_TASK_
The response should consist of the records, reproduced exactly.

_LISTED RECORDS_
import Literature.AlgebraicGeometry.Frobenioids.ArchimedeanFSMIChainsR0
import Literature.AlgebraicGeometry.Frobenioids.ArchimedeanFSMIChainsA0
import Literature.AlgebraicGeometry.Frobenioids.ArchimedeanFSM
import HarnessLib

/-!
# Frobenioids II, Proposition 3.4 (viii): condition (b) of "FSMFF-type" for `F₀` at the three towers

Mochizuki, *The geometry of Frobenioids II: poly-Frobenioids*, Kyushu J. Math. **62** (2008)
401–460, §3, proof of Proposition 3.4 (viii), p. 32 l. 5 – p. 33 l. 16 [cite: MochizukiFrdII2008, Prop 3.4 (viii) p.32].

PROOF-ONLY bridge file (abc-iut cell, layer L1, sub-DAG `SUBDAG-FrdII-Prop34.md` rows P34-L10/L11, seat
abc-iut-w5-d092): the results of `ArchimedeanFSMIChainsN0/R0/A0.lean` restated on the `F₀`-component of
abc-iut-L1-t6's towers `towerA π`, `towerN π`, `towerR π` (`ArchimedeanFSM.lean`), in the exact binder shape
of the revised condition (b) (`IsOfFSMFFType2024.bounded`) consumed by the transfer of row P34-L13
(`ArchimedeanFSMChainBound.lean`, abc-iut-w5-d152), together with the "complex domain and codomain / invertible
base" facts about FSMI-morphisms of `F₀` used by row P34-L14. Nothing new is proved here.
[FrdII] §3 is classical and undisputed.
-/

namespace Literature.AlgebraicGeometry.Frobenioids

open CategoryTheory

noncomputable section

namespace ArchFrd

universe v u

variable {D : Type u} [Category.{v} D] (π : D ⥤ D0)

/-- **Condition (b) (2024 form) for `F₀ = A₀` of the tower `towerA`.** [cite: MochizukiFrdII2008, Prop 3.4 (viii) p.32] -/
theorem towerA_F0_bounded_headedFSMIChain (A : (towerA π).F0) :
    ∃ N : ℕ, ∀ {B : (towerA π).F0} (φ : A ⟶ B) (n : ℕ), IsHeadedFSMIChain ⊤ φ n → n ≤ N :=
  A0.bounded_headedFSMIChain A

/-- **Condition (b) (2024 form) for `F₀ = N₀` of the tower `towerN`.** [cite: MochizukiFrdII2008, Prop 3.4 (viii) p.32] -/
theorem towerN_F0_bounded_headedFSMIChain (A : (towerN π).F0) :
    ∃ N : ℕ, ∀ {B : (towerN π).F0} (φ : A ⟶ B) (n : ℕ), IsHeadedFSMIChain ⊤ φ n → n ≤ N :=
  N0.bounded_headedFSMIChain A

/-- **Condition (b) (2024 form) for `F₀ = R₀` of the tower `towerR`.** [cite: MochizukiFrdII2008, Prop 3.4 (viii) p.32] -/
theorem towerR_F0_bounded_headedFSMIChain (A : (towerR π).F0) :
    ∃ N : ℕ, ∀ {B : (towerR π).F0} (φ : A ⟶ B) (n : ℕ), IsHeadedFSMIChain ⊤ φ n → n ≤ N :=
  R0.bounded_headedFSMIChain A

/-- Condition (b) (printed 2008 form) for `F₀ = A₀` of `towerA`. [cite: MochizukiFrdII2008, Prop 3.4 (viii) p.32] -/
theorem towerA_F0_bounded_isFSMIChain (A : (towerA π).F0) :
    ∃ N : ℕ, ∀ {B : (towerA π).F0} (φ : A ⟶ B) (n : ℕ), IsFSMIChain φ n → n ≤ N :=
  A0.bounded_isFSMIChain A

/-- Condition (b) (printed 2008 form) for `F₀ = N₀` of `towerN`. [cite: MochizukiFrdII2008, Prop 3.4 (viii) p.32] -/
theorem towerN_F0_bounded_isFSMIChain (A : (towerN π).F0) :
    ∃ N : ℕ, ∀ {B : (towerN π).F0} (φ : A ⟶ B) (n : ℕ), IsFSMIChain φ n → n ≤ N :=
  N0.bounded_isFSMIChain A

/-- Condition (b) (printed 2008 form) for `F₀ = R₀` of `towerR`. [cite: MochizukiFrdII2008, Prop 3.4 (viii) p.32] -/
theorem towerR_F0_bounded_isFSMIChain (A : (towerR π).F0) :
    ∃ N : ℕ, ∀ {B : (towerR π).F0} (φ : A ⟶ B) (n : ℕ), IsFSMIChain φ n → n ≤ N :=
  R0.bounded_isFSMIChain A

/-! ### FSMI-morphisms of `F₀` have invertible base ("complex domain and codomain", p. 32 ll. 13–14) -/

/-- An FSMI-morphism of `A₀` has invertible base in `D₀`. [cite: MochizukiFrdII2008, Prop 3.4 (viii) p.32] -/
theorem A0.isIso_base_of_isFSMI {P Q : A0} (φ : P ⟶ Q) (hφ : IsFSMI φ) : IsIso (C0.Base φ.hom) := by
  obtain ⟨hP, hQ⟩ := A0.isComplexObj_of_isFSMI φ hφ
  exact D0.isIso_of_isComplex _ hP hQ

/-- An FSMI-morphism of `N₀` has invertible base in `D₀`. [cite: MochizukiFrdII2008, Prop 3.4 (viii) p.32] -/
theorem N0.isIso_base_of_isFSMI {P Q : N0} (φ : P ⟶ Q) (hφ : IsFSMI φ) :
    IsIso (C0.Base (N0.homCarrier φ)) := by
  obtain ⟨hP, hQ⟩ := N0.isComplexObj_of_isFSMI φ hφ
  exact D0.isIso_of_isComplex _ hP hQ

/-- An FSMI-morphism of `R₀` has invertible base in `D₀`. [cite: MochizukiFrdII2008, Prop 3.4 (viii) p.32] -/
theorem R0.isIso_base_of_isFSMI {P Q : R0} (φ : P ⟶ Q) (hφ : IsFSMI φ) :
    IsIso (C0.Base (N0.homCarrier φ.left)) := by
  obtain ⟨hP, hQ⟩ := R0.isComplexObj_of_isFSMI φ hφ
  exact D0.isIso_of_isComplex _ hP hQ

/-- An FSMI-morphism of `A₀` is a base-isomorphism of the pre-Frobenioid `A₀ → F_0`.
[cite: MochizukiFrdII2008, Prop 3.4 (viii) p.32] -/
theorem A0.isBaseIso_of_isFSMI {P Q : A0} (φ : P ⟶ Q) (hφ : IsFSMI φ) :
    PreFrobenioid.IsBaseIso A0.toElem φ :=
  A0.isIso_base_of_isFSMI φ hφ

end ArchFrd

end

end Literature.AlgebraicGeometry.Frobenioids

_WRITTEN SOLUTION_
import Literature.AlgebraicGeometry.Frobenioids.ArchimedeanFSMIChainsR0
import Literature.AlgebraicGeometry.Frobenioids.ArchimedeanFSMIChainsA0
import Literature.AlgebraicGeometry.Frobenioids.ArchimedeanFSM
import HarnessLib

/-!
# Frobenioids II, Proposition 3.4 (viii): condition (b) of "FSMFF-type" for `F₀` at the three towers

Mochizuki, *The geometry of Frobenioids II: poly-Frobenioids*, Kyushu J. Math. **62** (2008)
401–460, §3, proof of Proposition 3.4 (viii), p. 32 l. 5 – p. 33 l. 16 [cite: MochizukiFrdII2008, Prop 3.4 (viii) p.32].

PROOF-ONLY bridge file (abc-iut cell, layer L1, sub-DAG `SUBDAG-FrdII-Prop34.md` rows P34-L10/L11, seat
abc-iut-w5-d092): the results of `ArchimedeanFSMIChainsN0/R0/A0.lean` restated on the `F₀`-component of
abc-iut-L1-t6's towers `towerA π`, `towerN π`, `towerR π` (`ArchimedeanFSM.lean`), in the exact binder shape
of the revised condition (b) (`IsOfFSMFFType2024.bounded`) consumed by the transfer of row P34-L13
(`ArchimedeanFSMChainBound.lean`, abc-iut-w5-d152), together with the "complex domain and codomain / invertible
base" facts about FSMI-morphisms of `F₀` used by row P34-L14. Nothing new is proved here.
[FrdII] §3 is classical and undisputed.
-/

namespace Literature.AlgebraicGeometry.Frobenioids

open CategoryTheory

noncomputable section

namespace ArchFrd

universe v u

variable {D : Type u} [Category.{v} D] (π : D ⥤ D0)

/-- **Condition (b) (2024 form) for `F₀ = A₀` of the tower `towerA`.** [cite: MochizukiFrdII2008, Prop 3.4 (viii) p.32] -/
theorem towerA_F0_bounded_headedFSMIChain (A : (towerA π).F0) :
    ∃ N : ℕ, ∀ {B : (towerA π).F0} (φ : A ⟶ B) (n : ℕ), IsHeadedFSMIChain ⊤ φ n → n ≤ N :=
  A0.bounded_headedFSMIChain A

/-- **Condition (b) (2024 form) for `F₀ = N₀` of the tower `towerN`.** [cite: MochizukiFrdII2008, Prop 3.4 (viii) p.32] -/
theorem towerN_F0_bounded_headedFSMIChain (A : (towerN π).F0) :
    ∃ N : ℕ, ∀ {B : (towerN π).F0} (φ : A ⟶ B) (n : ℕ), IsHeadedFSMIChain ⊤ φ n → n ≤ N :=
  N0.bounded_headedFSMIChain A

/-- **Condition (b) (2024 form) for `F₀ = R₀` of the tower `towerR`.** [cite: MochizukiFrdII2008, Prop 3.4 (viii) p.32] -/
theorem towerR_F0_bounded_headedFSMIChain (A : (towerR π).F0) :
    ∃ N : ℕ, ∀ {B : (towerR π).F0} (φ : A ⟶ B) (n : ℕ), IsHeadedFSMIChain ⊤ φ n → n ≤ N :=
  R0.bounded_headedFSMIChain A

/-- Condition (b) (printed 2008 form) for `F₀ = A₀` of `towerA`. [cite: MochizukiFrdII2008, Prop 3.4 (viii) p.32] -/
theorem towerA_F0_bounded_isFSMIChain (A : (towerA π).F0) :
    ∃ N : ℕ, ∀ {B : (towerA π).F0} (φ : A ⟶ B) (n : ℕ), IsFSMIChain φ n → n ≤ N :=
  A0.bounded_isFSMIChain A

/-- Condition (b) (printed 2008 form) for `F₀ = N₀` of `towerN`. [cite: MochizukiFrdII2008, Prop 3.4 (viii) p.32] -/
theorem towerN_F0_bounded_isFSMIChain (A : (towerN π).F0) :
    ∃ N : ℕ, ∀ {B : (towerN π).F0} (φ : A ⟶ B) (n : ℕ), IsFSMIChain φ n → n ≤ N :=
  N0.bounded_isFSMIChain A

/-- Condition (b) (printed 2008 form) for `F₀ = R₀` of `towerR`. [cite: MochizukiFrdII2008, Prop 3.4 (viii) p.32] -/
theorem towerR_F0_bounded_isFSMIChain (A : (towerR π).F0) :
    ∃ N : ℕ, ∀ {B : (towerR π).F0} (φ : A ⟶ B) (n : ℕ), IsFSMIChain φ n → n ≤ N :=
  R0.bounded_isFSMIChain A

/-! ### FSMI-morphisms of `F₀` have invertible base ("complex domain and codomain", p. 32 ll. 13–14) -/

/-- An FSMI-morphism of `A₀` has invertible base in `D₀`. [cite: MochizukiFrdII2008, Prop 3.4 (viii) p.32] -/
theorem A0.isIso_base_of_isFSMI {P Q : A0} (φ : P ⟶ Q) (hφ : IsFSMI φ) : IsIso (C0.Base φ.hom) := by
  obtain ⟨hP, hQ⟩ := A0.isComplexObj_of_isFSMI φ hφ
  exact D0.isIso_of_isComplex _ hP hQ

/-- An FSMI-morphism of `N₀` has invertible base in `D₀`. [cite: MochizukiFrdII2008, Prop 3.4 (viii) p.32] -/
theorem N0.isIso_base_of_isFSMI {P Q : N0} (φ : P ⟶ Q) (hφ : IsFSMI φ) :
    IsIso (C0.Base (N0.homCarrier φ)) := by
  obtain ⟨hP, hQ⟩ := N0.isComplexObj_of_isFSMI φ hφ
  exact D0.isIso_of_isComplex _ hP hQ

/-- An FSMI-morphism of `R₀` has invertible base in `D₀`. [cite: MochizukiFrdII2008, Prop 3.4 (viii) p.32] -/
theorem R0.isIso_base_of_isFSMI {P Q : R0} (φ : P ⟶ Q) (hφ : IsFSMI φ) :
    IsIso (C0.Base (N0.homCarrier φ.left)) := by
  obtain ⟨hP, hQ⟩ := R0.isComplexObj_of_isFSMI φ hφ
  exact D0.isIso_of_isComplex _ hP hQ

/-- An FSMI-morphism of `A₀` is a base-isomorphism of the pre-Frobenioid `A₀ → F_0`.
[cite: MochizukiFrdII2008, Prop 3.4 (viii) p.32] -/
theorem A0.isBaseIso_of_isFSMI {P Q : A0} (φ : P ⟶ Q) (hφ : IsFSMI φ) :
    PreFrobenioid.IsBaseIso A0.toElem φ :=
  A0.isIso_base_of_isFSMI φ hφ

end ArchFrd

end

end Literature.AlgebraicGeometry.Frobenioids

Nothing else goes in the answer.